Not All Defects Are Created Equal
It’s one thing to allow a seller to fix a dripping faucet. It’s something entirely different to allow them to remediate an attic wall full of a black mold-like substance. In fact, some home buyers are so concerned about things like mold that they would rather look for another home than buy a property that has been professionally cleaned to remediate it!
Some buyers get caught up in the urgency of a competitive situation (multiple offers to compete against) that they don’t seriously consider all the risk they may be exposing themselves to by granting the right to cure. A good question to ask oneself is “Is there any defect we could find in the inspection which would make me change my mind about buying this property, even if the sellers agreed to fix it?” If the answer is “yes”, and you feel there is a reasonable chance this condition could exist, it may be best to consider withholding the right to cure to protect yourself from this possibility.

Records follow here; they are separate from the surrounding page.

/-! ### Atoms of a finite-dimensional sublattice of `L²`

An **atom** of a `ℂ`-subspace `V ⊆ L²((ℝ/ℤ)^{3M})` closed under `|·|` is a non-zero non-negative `h ∈ V`
generating an extremal ray of the cone of non-negative elements of `V`: every non-negative `k ∈ V`
below a multiple of `h` (`C h - k ≥ 0`) is a real multiple of `h`. We spell this property out in each
statement (no auxiliary definition). -/

/-- **Atoms exist** in every non-zero finite-dimensional sublattice `V` of `L²` (a `ℂ`-subspace closed
under `|·|`). Take a non-zero non-negative `h ∈ V` minimising the dimension of
`W(h) = {f ∈ V | f = 0 a.e. on {h = 0}}`; then every non-zero non-negative element of `W(h)` has the
zero set of `h`, so for `0 ≤ k ≤ C h` and every real `c` one of `(k - c h)^±` vanishes (they have disjoint
supports), and the closed sets `{c | (k - c h)⁻ = 0} ∋ 0`, `{c | (k - c h)⁺ = 0} ∋ C` cover the connected
line, hence meet: `k = c h`. [folklore] -/
theorem exists_atom (V : Submodule ℂ (L2T M)) [FiniteDimensional ℂ V] (hVa : ∀ f ∈ V, absLp f ∈ V)
    (hV : V ≠ ⊥) :
    ∃ h ∈ V, h ≠ 0 ∧ absLp h = h ∧
      ∀ k ∈ V, absLp k = k → (∃ C : ℝ, absLp ((C : ℂ) • h - k) = (C : ℂ) • h - k) → ∃ c : ℝ, k = (c : ℂ) • h := by
  classical
  -- the sublattices `W x = {f ∈ V | f = 0 a.e. where x = 0}`
  let W : (L2T M) → Submodule ℂ (L2T M) := fun x =>
    { carrier := {f | f ∈ V ∧ ∀ᵐ t ∂(volume : Measure (𝕋 M)), (x : 𝕋 M → ℂ) t = 0 → (f : 𝕋 M → ℂ) t = 0}
      zero_mem' := ⟨V.zero_mem, (Lp.coeFn_zero ℂ 2 (volume : Measure (𝕋 M))).mono fun t ht _ => by
        rw [ht, Pi.zero_apply]⟩
      add_mem' := fun {f g} hf hg => ⟨V.add_mem hf.1 hg.1, by
        filter_upwards [hf.2, hg.2, Lp.coeFn_add f g] with t h1 h2 h3 ht
        rw [h3, Pi.add_apply, h1 ht, h2 ht, add_zero]⟩
      smul_mem' := fun c f hf => ⟨V.smul_mem c hf.1, by
        filter_upwards [hf.2, Lp.coeFn_smul c f] with t h1 h3 ht
        rw [h3, Pi.smul_apply, h1 ht, smul_zero]⟩ }
  have hWV : ∀ x, W x ≤ V := fun x f hf => hf.1
  haveI : ∀ x, FiniteDimensional ℂ (W x) := fun x => Submodule.finiteDimensional_of_le (hWV x)
  -- a non-zero non-negative `h ∈ V` minimising `dim W(h)`
  obtain ⟨f₀, hf₀V, hf₀⟩ := (Submodule.ne_bot_iff V).1 hV
  have hP : ∃ d : ℕ, ∃ x ∈ V, x ≠ 0 ∧ absLp x = x ∧ Module.finrank ℂ (W x) = d := by
    refine ⟨_, absLp f₀, hVa f₀ hf₀V, fun h0 => hf₀ ?_, absLp_absLp f₀, rfl⟩
    have h1 := norm_absLp f₀
    rw [h0, norm_zero] at h1
    exact norm_eq_zero.1 h1.symm
  obtain ⟨h, hhV, hh0, hha, hhd⟩ := Nat.find_spec hP
  have hmin : ∀ x ∈ V, x ≠ 0 → absLp x = x → Module.finrank ℂ (W h) ≤ Module.finrank ℂ (W x) := by
    intro x hxV hx0 hxa
    rw [hhd]
    exact Nat.find_min' hP ⟨x, hxV, hx0, hxa, rfl⟩
  -- KEY: `h` vanishes a.e. on the zero set of every non-zero non-negative element of `W(h)`
  have key : ∀ x ∈ W h, x ≠ 0 → absLp x = x →
      ∀ᵐ t ∂(volume : Measure (𝕋 M)), (x : 𝕋 M → ℂ) t = 0 → (h : 𝕋 M → ℂ) t = 0 := by
    intro x hx hx0 hxa
    have hle : W x ≤ W h := fun f hf => ⟨hf.1, by
      filter_upwards [hf.2, hx.2] with t h1 h2 ht
      exact h1 (h2 ht)⟩
    have heq : W x = W h := Submodule.eq_of_le_of_finrank_le hle (hmin x hx.1 hx0 hxa)
    have hhW : h ∈ W x := by
      rw [heq]
      exact ⟨hhV, Eventually.of_forall fun t ht => ht⟩
    exact hhW.2
  refine ⟨h, hhV, hh0, hha, fun k hkV hka ⟨C, hC⟩ => ?_⟩
  have hhr : conjLp h = h := conjLp_eq_self_of_absLp_eq hha
  have hkr : conjLp k = k := conjLp_eq_self_of_absLp_eq hka
  -- `k` vanishes where `h` does (`0 ≤ k ≤ C h`)
  have hk0 : ∀ᵐ t ∂(volume : Measure (𝕋 M)), (h : 𝕋 M → ℂ) t = 0 → (k : 𝕋 M → ℂ) t = 0 := by
    filter_upwards [ae_exists_eq_ofReal_of_absLp_eq hka, ae_exists_eq_ofReal_of_absLp_eq hC,
      Lp.coeFn_sub ((C : ℂ) • h) k, Lp.coeFn_smul (C : ℂ) h] with t ⟨a, ha, h1⟩ ⟨b, hb, h2⟩ h3 h4 ht
    rw [h3, Pi.sub_apply, h4, Pi.smul_apply, ht, smul_zero, zero_sub, h1] at h2
    have h5 : -a = b := by exact_mod_cast h2
    have h6 : a = 0 := by linarith
    rw [h1, h6, Complex.ofReal_zero]
  -- the real classes `k - c h`, their positive and negative parts
  have hr : ∀ c : ℝ, conjLp (k - (c : ℂ) • h) = k - (c : ℂ) • h := fun c => conjLp_sub_ofReal_smul hkr hhr c
  have hsubV : ∀ c : ℝ, k - (c : ℂ) • h ∈ V := fun c => V.sub_mem hkV (V.smul_mem _ hhV)
  have hpW : ∀ c : ℝ, posPartLp (k - (c : ℂ) • h) ∈ W h := fun c => by
    refine ⟨?_, ?_⟩
    · rw [posPartLp_eq_of_conjLp_eq (hr c)]
      exact V.smul_mem _ (V.add_mem (hVa _ (hsubV c)) (hsubV c))
    · filter_upwards [hk0, coeFn_posPartLp (k - (c : ℂ) • h), Lp.coeFn_sub k ((c : ℂ) • h),
        Lp.coeFn_smul (c : ℂ) h] with t h1 h2 h3 h4 ht
      rw [h2, h3, Pi.sub_apply, h4, Pi.smul_apply, ht, h1 ht, smul_zero, sub_zero, Complex.zero_re, max_self,
        Complex.ofReal_zero]
  have hnW : ∀ c : ℝ, negPartLp (k - (c : ℂ) • h) ∈ W h := fun c => by
    refine ⟨?_, ?_⟩
    · rw [negPartLp_eq_of_conjLp_eq (hr c)]
      exact V.smul_mem _ (V.sub_mem (hVa _ (hsubV c)) (hsubV c))
    · filter_upwards [hk0, coeFn_negPartLp (k - (c : ℂ) • h), Lp.coeFn_sub k ((c : ℂ) • h),
        Lp.coeFn_smul (c : ℂ) h] with t h1 h2 h3 h4 ht
      rw [h2, h3, Pi.sub_apply, h4, Pi.smul_apply, ht, h1 ht, smul_zero, sub_zero, Complex.zero_re, neg_zero,
        max_self, Complex.ofReal_zero]
  -- dichotomy: for every real `c`, `(k - c h)⁺ = 0` or `(k - c h)⁻ = 0`
  have hdich : ∀ c : ℝ, posPartLp (k - (c : ℂ) • h) = 0 ∨ negPartLp (k - (c : ℂ) • h) = 0 := by
    intro c
    by_contra hcon
    rw [not_or] at hcon
    have h1 := key _ (hpW c) hcon.1 (absLp_posPartLp _)
    have h2 := key _ (hnW c) hcon.2 (absLp_negPartLp _)
    refine hh0 (Lp.eq_zero_iff_ae_eq_zero.2 ?_)
    filter_upwards [h1, h2, coeFn_posPartLp (k - (c : ℂ) • h), coeFn_negPartLp (k - (c : ℂ) • h)]
      with t h3 h4 h5 h6
    rw [Pi.zero_apply]
    rcases le_total (((k - (c : ℂ) • h : L2T M) : 𝕋 M → ℂ) t).re 0 with hle | hle
    · exact h3 (by rw [h5, max_eq_right hle, Complex.ofReal_zero])
    · exact h4 (by rw [h6, max_eq_right (neg_nonpos.2 hle), Complex.ofReal_zero])
  -- the closed sets `A = {c | (k - c h)⁻ = 0} ∋ 0` and `B = {c | (k - c h)⁺ = 0} ∋ C` cover `ℝ`, hence meet
  have hcont : Continuous fun c : ℝ => (k - (c : ℂ) • h : L2T M) :=
    continuous_const.sub (Complex.continuous_ofReal.smul continuous_const)
  have hA : IsClosed {c : ℝ | negPartLp (k - (c : ℂ) • h) = 0} :=
    isClosed_eq (continuous_negPartLp.comp hcont) continuous_const
  have hB : IsClosed {c : ℝ | posPartLp (k - (c : ℂ) • h) = 0} :=
    isClosed_eq (continuous_posPartLp.comp hcont) continuous_const
  have h0A : negPartLp (k - ((0 : ℝ) : ℂ) • h) = 0 := by
    rw [Complex.ofReal_zero, zero_smul, sub_zero, negPartLp_eq_of_conjLp_eq hkr, hka, sub_self, smul_zero]
  have hCB : posPartLp (k - (C : ℂ) • h) = 0 := by
    rw [posPartLp_eq_of_conjLp_eq (hr C), show absLp (k - (C : ℂ) • h) = (C : ℂ) • h - k by
      rw [← absLp_neg, neg_sub, hC], sub_add_sub_cancel, sub_self, smul_zero]
  obtain ⟨c, -, hcA, hcB⟩ := isPreconnected_closed_iff.1 isPreconnected_univ _ _ hA hB
    (fun c _ => (hdich c).elim (fun hp => Or.inr hp) fun hn => Or.inl hn) ⟨0, Set.mem_univ _, h0A⟩
    ⟨C, Set.mem_univ _, hCB⟩
  have hcA' : negPartLp (k - (c : ℂ) • h) = 0 := hcA
  have hcB' : posPartLp (k - (c : ℂ) • h) = 0 := hcB
  refine ⟨c, ?_⟩
  have h1 := posPartLp_sub_negPartLp (hr c)
  rw [hcA', hcB', sub_zero] at h1
  exact (sub_eq_zero.1 h1.symm)


/-- **Two atoms are proportional or orthogonal**: their infimum `h ⊓ h' = ½ (h + h' - |h - h'|)` lies below
both, so it is a multiple of each; if it vanishes, `min(|h|, |h'|) = 0` a.e. and `⟪h, h'⟫ = ∫ |h| |h'| = 0`.
[folklore] -/
theorem atom_smul_or_inner_eq_zero (V : Submodule ℂ (L2T M)) (hVa : ∀ f ∈ V, absLp f ∈ V) {h h' : L2T M}
    (hh : h ∈ V) (hha : absLp h = h)
    (hhe : ∀ k ∈ V, absLp k = k → (∃ C : ℝ, absLp ((C : ℂ) • h - k) = (C : ℂ) • h - k) → ∃ c : ℝ, k = (c : ℂ) • h)
    (hh' : h' ∈ V) (hh'a : absLp h' = h')
    (hh'e : ∀ k ∈ V, absLp k = k → (∃ C : ℝ, absLp ((C : ℂ) • h' - k) = (C : ℂ) • h' - k) →
      ∃ c : ℝ, k = (c : ℂ) • h') :
    (∃ c : ℝ, h' = (c : ℂ) • h) ∨ ⟪h, h'⟫_ℂ = 0 := by
  -- the infimum `m = h' ⊓ h = ½ (h' + 1 • h - |h' - 1 • h|)`
  have hm_ae := coeFn_inf_smul hh'a hha 1
  have hmV := inf_smul_mem V hVa hh' hh 1
  have hm0 := absLp_inf_smul hh'a hha zero_le_one
  obtain ⟨c, hc⟩ := hhe _ hmV hm0 ⟨1, absLp_smul_sub_inf hh'a hha 1⟩
  obtain ⟨c', hc'⟩ := hh'e _ hmV hm0 ⟨1, by rw [Complex.ofReal_one, one_smul]; exact absLp_self_sub_inf hh'a hha 1⟩
  by_cases hm : ((2⁻¹ : ℂ) • (h' + ((1 : ℝ) : ℂ) • h - absLp (h' - ((1 : ℝ) : ℂ) • h)) : L2T M) = 0
  · right
    rw [hm] at hm_ae
    rw [L2.inner_def]
    refine integral_eq_zero_of_ae ?_
    filter_upwards [hm_ae, Lp.coeFn_zero ℂ 2 (volume : Measure (𝕋 M)), ae_exists_eq_ofReal_of_absLp_eq hha,
      ae_exists_eq_ofReal_of_absLp_eq hh'a] with t h1 h2 ⟨a, ha, h3⟩ ⟨a', ha', h4⟩
    rw [h2, Pi.zero_apply, h3, h4, Complex.norm_real, Complex.norm_real, Real.norm_of_nonneg ha,
      Real.norm_of_nonneg ha', one_mul] at h1
    rw [Pi.zero_apply, RCLike.inner_apply', h3, h4, Complex.conj_ofReal, ← Complex.ofReal_mul, Complex.ofReal_eq_zero]
    have h5 : min a' a = 0 := by exact_mod_cast h1.symm
    rcases min_eq_iff.1 h5 with ⟨h6, -⟩ | ⟨h6, -⟩
    · rw [h6, mul_zero]
    · rw [h6, zero_mul]
  · left
    have hc'0 : c' ≠ 0 := by
      rintro rfl
      rw [Complex.ofReal_zero, zero_smul] at hc'
      exact hm hc'
    refine ⟨c'⁻¹ * c, ?_⟩
    rw [Complex.ofReal_mul, mul_smul, ← hc, hc', smul_smul, Complex.ofReal_inv,
      inv_mul_cancel₀ (Complex.ofReal_ne_zero.2 hc'0), one_smul]

/-- **Atoms exist** — registered sub-goal form of `exists_atom` (helper 1/3 of stub D′α
`stub_groundStatesTranslationInvariant` of crux `RecoilTransfer`): every non-zero finite-dimensional
`ℂ`-subspace of `L²((ℝ/ℤ)^{3M})` closed under `|·|` has an atom. [folklore] -/
theorem exists_sublattice_atom :
    ∀ {M : ℕ} (V : Submodule ℂ (Lp ℂ 2 (volume : Measure (UnitAddTorus (Fin M × Fin 3))))) [FiniteDimensional ℂ V],
      (∀ f ∈ V, absLp f ∈ V) → V ≠ ⊥ →
        ∃ h ∈ V, h ≠ 0 ∧ absLp h = h ∧
          ∀ k ∈ V, absLp k = k → (∃ C : ℝ, absLp ((C : ℂ) • h - k) = (C : ℂ) • h - k) → ∃ c : ℝ, k = (c : ℂ) • h :=
  fun V _ hVa hV => exists_atom V hVa hV

end Summit.AtomisticToContinuum.BoseEinsteinCondensation.Theorems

Another possible approach, although not as common, would be to write exceptions into the right to cure clause. Your Realtor can execute this in a couple of ways, but the general idea would be to say “excluded from the right to cure are conditions related to mold or bacterial growth, instability of the home’s foundation, or the home’s drain tile system.”. (Just an example).
Bonus- Tips for Writing a Notice of Defect
Never forget that if the seller elects to cure, they must elect to cure ALL the defects listed on your notice. For this reason, if you get to the point where you are delivering a Notice of Defect, it’s generally to your advantage to list every defect that you’re aware of on the notice. Either the seller will become too intimidated by the list and will elect to not cure and subsequently allow you to terminate the transaction, or they will elect to cure and will have to address all the defects you list, big and small. At least you’ll have the cracked window pane, dripping faucet, and non-functioning outlet fixed if they move forward with repairs.
Other “Right to Cure” Situations
The concept of Right to Cure extends to other contingencies as well. For example, the appraisal contingency requires that the property appraise at or above the purchase price. If the seller is granted Right to Cure, they would be able to unilaterally lower the price to the appraised value to keep the transaction moving forward. With a radon testing contingency, a seller with Right to Cure can install a radon mitigation system to lower the radon levels and keep the deal alive. Even a financing contingency may have it’s own version of Right to Cure, whereby the seller could offer financing to a buyer who has been denied by traditional lending institutions.
In Conclusion
The Right to Cure is a very important and powerful element of any real estate transaction, and a comfortable understanding of it helps to drive confident and intelligent decision making while crafting an offer to purchase. While simple at its core, the Right to Cure has layered and subtle influences on negotiation throughout the homebuying/selling process. Representation by a Realtor you trust is the safest path to protecting your interests, writing winning offers, and avoiding unnecessary risk. When dealing with these nuances, why not have someone in your corner who deals with these situations daily?